[Items from a data source]
--*--

import Literature.AlgebraicGeometry.FundamentalGroup.RiemannExistenceEtaleLocalHomeomorph
import Literature.AlgebraicGeometry.FundamentalGroup.RiemannExistenceFullyFaithfulContinuous
import Mathlib.Topology.SeparatedMap
import HarnessLib

/-!
# Continuous lifts through an étale morphism are unique on connected sets (complex points)

Topic `AlgebraicGeometry/FundamentalGroup`; namespace `Literature.AlgebraicGeometry.FundamentalGroup`; THEOREMS ONLY
(no definition, no named fact, no instance).  For a morphism `f : X ⟶ Y` of `ℂ`-schemes with `f` ÉTALE and `X`
separated over `ℂ`, the induced map on complex points `f(ℂ) : X(ℂ) → Y(ℂ)` is a local homeomorphism (★ SGA 1 XII 3.1,
`isLocalHomeomorph_map_of_etale`), hence locally injective, and separated (`X(ℂ)` is Hausdorff, ★
`ComplexPoints.t2Space_of_isSeparated`).  Consequently (Mathlib `IsSeparatedMap.eq_of_comp_eq` and friends — the
unique-lifting half of covering-space theory, which needs only «separated + locally injective», NOT properness or
finiteness of `f`):

* `isSeparatedMap_map` — `f(ℂ)` is a separated map;
* `eq_of_comp_map_eq_of_etale` / `eqOn_of_comp_map_eqOn_of_etale` — two continuous maps `g₁ g₂ : A → X(ℂ)` from a
  (pre)connected space (set) with `f(ℂ) ∘ g₁ = f(ℂ) ∘ g₂` that agree at ONE point agree everywhere
  ([Hatcher2002] Prop. 1.34 for étale maps; [SGA1] Exp. I Cor. 5.4-type rigidity of sections of étale maps on points);
* `const_of_comp_map_const_of_etale` / `constOn_of_comp_map_const_of_etale` — a continuous map into `X(ℂ)` whose
  composite with `f(ℂ)` is constant on a (pre)connected space (set) is constant: CONTINUOUS FAMILIES OF POINTS IN THE
  FIBRES OF AN ÉTALE MORPHISM ARE LOCALLY CONSTANT (e.g. torsion sections of a family of abelian varieties read in a
  continuous frame — the cell's (U)-head node U-e P4 (b2)).
* §3 (ed. 2) the same four statements for `f` merely UNRAMIFIED (formally unramified + locally of finite type) with
  `Y` separated over `ℂ` — local injectivity of `f(ℂ)` is ★ `isLocallyInjective_map_of_formallyUnramified`
  ([SGA1] XII Prop. 3.1 (ii)); this is the form the abelian-scheme consumer uses (`[N]` on an abelian scheme over a base
  is unramified, ★ `AbelianSchemeOver.formallyUnramified_pow_id_left`).

## References
* [SGA1] A. Grothendieck, *Revêtements étales et groupe fondamental* (LNM 224), Exp. XII Prop. 3.1 (iii) (`f` étale ⇒
  `f^an` local isomorphism), Exp. I Cor. 5.3–5.4.
* [Hatcher2002] A. Hatcher, *Algebraic Topology* (2002), §1.3 Prop. 1.34 (p. 62) (unique lifting).
* [Forster1981] O. Forster, *Lectures on Riemann Surfaces*, §4.8 (uniqueness of liftings for local homeomorphisms
  from Hausdorff spaces).
-/

set_option autoImplicit false

open CategoryTheory AlgebraicGeometry Set
open _root_.Topology

noncomputable section

namespace Literature.AlgebraicGeometry.FundamentalGroup

open Literature.AlgebraicGeometry.Motives Literature.AlgebraicGeometry.Motives.AlgPoints

variable {X Y : Motives.SchemeOver ℂ} (f : X ⟶ Y)

/-- **`f(ℂ)` is a separated map when `X` is separated over `ℂ`** (`X(ℂ)` is Hausdorff, ★
`ComplexPoints.t2Space_of_isSeparated`; every continuous map out of a Hausdorff space is separated).
[cite: Forster1981, §4.8 (uniqueness of liftings; Hausdorff hypothesis)] -/
theorem isSeparatedMap_map [IsSeparated X.hom] :
    IsSeparatedMap (map f : Motives.ComplexPoints X → Motives.ComplexPoints Y) := by
  haveI : T2Space (Motives.ComplexPoints X) := ComplexPoints.t2Space_of_isSeparated X
  exact T2Space.isSeparatedMap _

section Lifts

variable {A : Type*} [TopologicalSpace A] {s : Set A}
  {g g₁ g₂ : A → Motives.ComplexPoints X}

/-- **Unique lifting through an étale morphism, connected domain**: for `f` étale and `X` separated over `ℂ`, two
continuous maps `g₁ g₂ : A → X(ℂ)` from a preconnected space with `f(ℂ) ∘ g₁ = f(ℂ) ∘ g₂` which agree at one point are
equal ([Hatcher2002] Prop. 1.34, here for the local homeomorphism `f(ℂ)` of ★ SGA 1 XII 3.1).
[cite: Hatcher2002, §1.3 Prop. 1.34 (p. 62)] [cite: SGA1, Exp. XII Prop. 3.1 (iii)] -/
theorem eq_of_comp_map_eq_of_etale [IsSeparated X.hom] [Etale f.left] [PreconnectedSpace A]
    (h₁ : Continuous g₁) (h₂ : Continuous g₂)
    (he : (map f : Motives.ComplexPoints X → Motives.ComplexPoints Y) ∘ g₁ = map f ∘ g₂) (a : A)
    (ha : g₁ a = g₂ a) : g₁ = g₂ :=
  (isSeparatedMap_map f).eq_of_comp_eq (isLocallyInjective_map_of_etale f) h₁ h₂ he a ha

/-- **Unique lifting through an étale morphism, on a preconnected set**: `g₁ = g₂` on `s` as soon as they are continuous
on `s`, lift the same map through `f(ℂ)` on `s`, and agree at one point of `s`. [cite: Hatcher2002, §1.3 Prop. 1.34 (p. 62)]
[cite: SGA1, Exp. XII Prop. 3.1 (iii)] -/
theorem eqOn_of_comp_map_eqOn_of_etale [IsSeparated X.hom] [Etale f.left] (hs : IsPreconnected s)
    (h₁ : ContinuousOn g₁ s) (h₂ : ContinuousOn g₂ s)
    (he : s.EqOn ((map f : Motives.ComplexPoints X → Motives.ComplexPoints Y) ∘ g₁) (map f ∘ g₂))
    {a : A} (has : a ∈ s) (ha : g₁ a = g₂ a) : s.EqOn g₁ g₂ :=
  (isSeparatedMap_map f).eqOn_of_comp_eqOn (isLocallyInjective_map_of_etale f) hs h₁ h₂ he has ha

/-- **Continuous families of points in the fibres of an étale morphism are constant on connected spaces**: for `f` étale,
`X` separated over `ℂ` and `g : A → X(ℂ)` continuous from a preconnected space with `f(ℂ) (g a) = f(ℂ) (g a')` for all
`a, a'`, the map `g` is constant (e.g. a continuously varying `N`-torsion point of a fixed fibre).
[cite: Hatcher2002, §1.3 Prop. 1.34 (p. 62)] [cite: SGA1, Exp. XII Prop. 3.1 (iii)] -/
theorem const_of_comp_map_const_of_etale [IsSeparated X.hom] [Etale f.left] [PreconnectedSpace A]
    (hg : Continuous g)
    (he : ∀ a a', (map f : Motives.ComplexPoints X → Motives.ComplexPoints Y) (g a) = map f (g a')) (a a' : A) :
    g a = g a' :=
  (isSeparatedMap_map f).const_of_comp (isLocallyInjective_map_of_etale f) hg he a a'

/-- **… and on preconnected sets**: `g` continuous on a preconnected `s` with `f(ℂ) ∘ g` constant on `s` is constant on
`s`. [cite: Hatcher2002, §1.3 Prop. 1.34 (p. 62)] [cite: SGA1, Exp. XII Prop. 3.1 (iii)] -/
theorem constOn_of_comp_map_const_of_etale [IsSeparated X.hom] [Etale f.left] (hs : IsPreconnected s)
    (hg : ContinuousOn g s)
    (he : ∀ a ∈ s, ∀ a' ∈ s, (map f : Motives.ComplexPoints X → Motives.ComplexPoints Y) (g a) = map f (g a'))
    {a a' : A} (ha : a ∈ s) (ha' : a' ∈ s) : g a = g a' :=
  (isSeparatedMap_map f).constOn_of_comp (isLocallyInjective_map_of_etale f) hs hg he ha ha'

end Lifts

/-! ### Sections over a subset of the base -/

/-- **Two continuous sections of an étale `f(ℂ)` over a preconnected subset of `Y(ℂ)` that agree at one point agree on
the whole subset** (the case `A = Y(ℂ)`, `g₁, g₂` sections on `s`: `f(ℂ) (gᵢ y) = y` for `y ∈ s`).
[cite: Hatcher2002, §1.3 Prop. 1.34 (p. 62)] [cite: SGA1, Exp. I Cor. 5.3] -/
theorem section_eqOn_of_etale [IsSeparated X.hom] [Etale f.left] {s : Set (Motives.ComplexPoints Y)}
    (hs : IsPreconnected s) {σ₁ σ₂ : Motives.ComplexPoints Y → Motives.ComplexPoints X}
    (h₁ : ContinuousOn σ₁ s) (h₂ : ContinuousOn σ₂ s)
    (hσ₁ : ∀ y ∈ s, (map f : Motives.ComplexPoints X → Motives.ComplexPoints Y) (σ₁ y) = y)
    (hσ₂ : ∀ y ∈ s, (map f : Motives.ComplexPoints X → Motives.ComplexPoints Y) (σ₂ y) = y)
    {y : Motives.ComplexPoints Y} (hy : y ∈ s) (hyσ : σ₁ y = σ₂ y) : s.EqOn σ₁ σ₂ :=
  eqOn_of_comp_map_eqOn_of_etale f hs h₁ h₂ (fun z hz => by
    change map f (σ₁ z) = map f (σ₂ z); rw [hσ₁ z hz, hσ₂ z hz]) hy hyσ

/-! ### §3 (ed. 2) The same for `f` UNRAMIFIED: formally unramified and locally of finite type, target separated -/

section Unramified

variable {A : Type*} [TopologicalSpace A] {s : Set A}
  {g g₁ g₂ : A → Motives.ComplexPoints X}

/-- **Unique lifting through an UNRAMIFIED morphism, connected domain**: for `f` formally unramified and locally of finite
type with `X` and `Y` separated over `ℂ`, two continuous maps `g₁ g₂ : A → X(ℂ)` from a preconnected space with
`f(ℂ) ∘ g₁ = f(ℂ) ∘ g₂` which agree at one point are equal (`f(ℂ)` is locally injective, ★ SGA 1 XII 3.1 (ii)
`isLocallyInjective_map_of_formallyUnramified`, and separated). [cite: Hatcher2002, §1.3 Prop. 1.34 (p. 62)]
[cite: SGA1, Exp. XII Prop. 3.1 (ii)] -/
theorem eq_of_comp_map_eq_of_unramified [IsSeparated X.hom] [IsSeparated Y.hom] [FormallyUnramified f.left]
    [LocallyOfFiniteType f.left] [PreconnectedSpace A] (h₁ : Continuous g₁) (h₂ : Continuous g₂)
    (he : (map f : Motives.ComplexPoints X → Motives.ComplexPoints Y) ∘ g₁ = map f ∘ g₂) (a : A)
    (ha : g₁ a = g₂ a) : g₁ = g₂ :=
  (isSeparatedMap_map f).eq_of_comp_eq (isLocallyInjective_map_of_formallyUnramified (X := Y) f) h₁ h₂ he a ha

/-- **Unique lifting through an unramified morphism, on a preconnected set.** [cite: Hatcher2002, §1.3 Prop. 1.34 (p. 62)]
[cite: SGA1, Exp. XII Prop. 3.1 (ii)] -/
theorem eqOn_of_comp_map_eqOn_of_unramified [IsSeparated X.hom] [IsSeparated Y.hom] [FormallyUnramified f.left]
    [LocallyOfFiniteType f.left] (hs : IsPreconnected s) (h₁ : ContinuousOn g₁ s) (h₂ : ContinuousOn g₂ s)
    (he : s.EqOn ((map f : Motives.ComplexPoints X → Motives.ComplexPoints Y) ∘ g₁) (map f ∘ g₂))
    {a : A} (has : a ∈ s) (ha : g₁ a = g₂ a) : s.EqOn g₁ g₂ :=
  (isSeparatedMap_map f).eqOn_of_comp_eqOn (isLocallyInjective_map_of_formallyUnramified (X := Y) f) hs h₁ h₂ he
    has ha

/-- **Continuous families of points in the fibres of an UNRAMIFIED morphism are constant on connected spaces** (e.g. a
continuously varying `N`-torsion point of an abelian scheme over a connected base, `[N]` being unramified).
[cite: Hatcher2002, §1.3 Prop. 1.34 (p. 62)] [cite: SGA1, Exp. XII Prop. 3.1 (ii)] -/
theorem const_of_comp_map_const_of_unramified [IsSeparated X.hom] [IsSeparated Y.hom] [FormallyUnramified f.left]
    [LocallyOfFiniteType f.left] [PreconnectedSpace A] (hg : Continuous g)
    (he : ∀ a a', (map f : Motives.ComplexPoints X → Motives.ComplexPoints Y) (g a) = map f (g a')) (a a' : A) :
    g a = g a' :=
  (isSeparatedMap_map f).const_of_comp (isLocallyInjective_map_of_formallyUnramified (X := Y) f) hg he a a'

/-- **… and on preconnected sets.** [cite: Hatcher2002, §1.3 Prop. 1.34 (p. 62)] [cite: SGA1, Exp. XII Prop. 3.1 (ii)] -/
theorem constOn_of_comp_map_const_of_unramified [IsSeparated X.hom] [IsSeparated Y.hom] [FormallyUnramified f.left]
    [LocallyOfFiniteType f.left] (hs : IsPreconnected s) (hg : ContinuousOn g s)
    (he : ∀ a ∈ s, ∀ a' ∈ s, (map f : Motives.ComplexPoints X → Motives.ComplexPoints Y) (g a) = map f (g a'))
    {a a' : A} (ha : a ∈ s) (ha' : a' ∈ s) : g a = g a' :=
  (isSeparatedMap_map f).constOn_of_comp (isLocallyInjective_map_of_formallyUnramified (X := Y) f) hs hg he ha ha'

end Unramified

end Literature.AlgebraicGeometry.FundamentalGroup

end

--*--

◆ **Aim of the exercise**: Note every line above where the string "AlgebraicGeometry" shows up, and copy those lines.

◆ **Answer to this task**:
import Literature.AlgebraicGeometry.FundamentalGroup.RiemannExistenceEtaleLocalHomeomorph
import Literature.AlgebraicGeometry.FundamentalGroup.RiemannExistenceFullyFaithfulContinuous
Topic `AlgebraicGeometry/FundamentalGroup`; namespace `Literature.AlgebraicGeometry.FundamentalGroup`; THEOREMS ONLY
open CategoryTheory AlgebraicGeometry Set
namespace Literature.AlgebraicGeometry.FundamentalGroup
open Literature.AlgebraicGeometry.Motives Literature.AlgebraicGeometry.Motives.AlgPoints
end Literature.AlgebraicGeometry.FundamentalGroup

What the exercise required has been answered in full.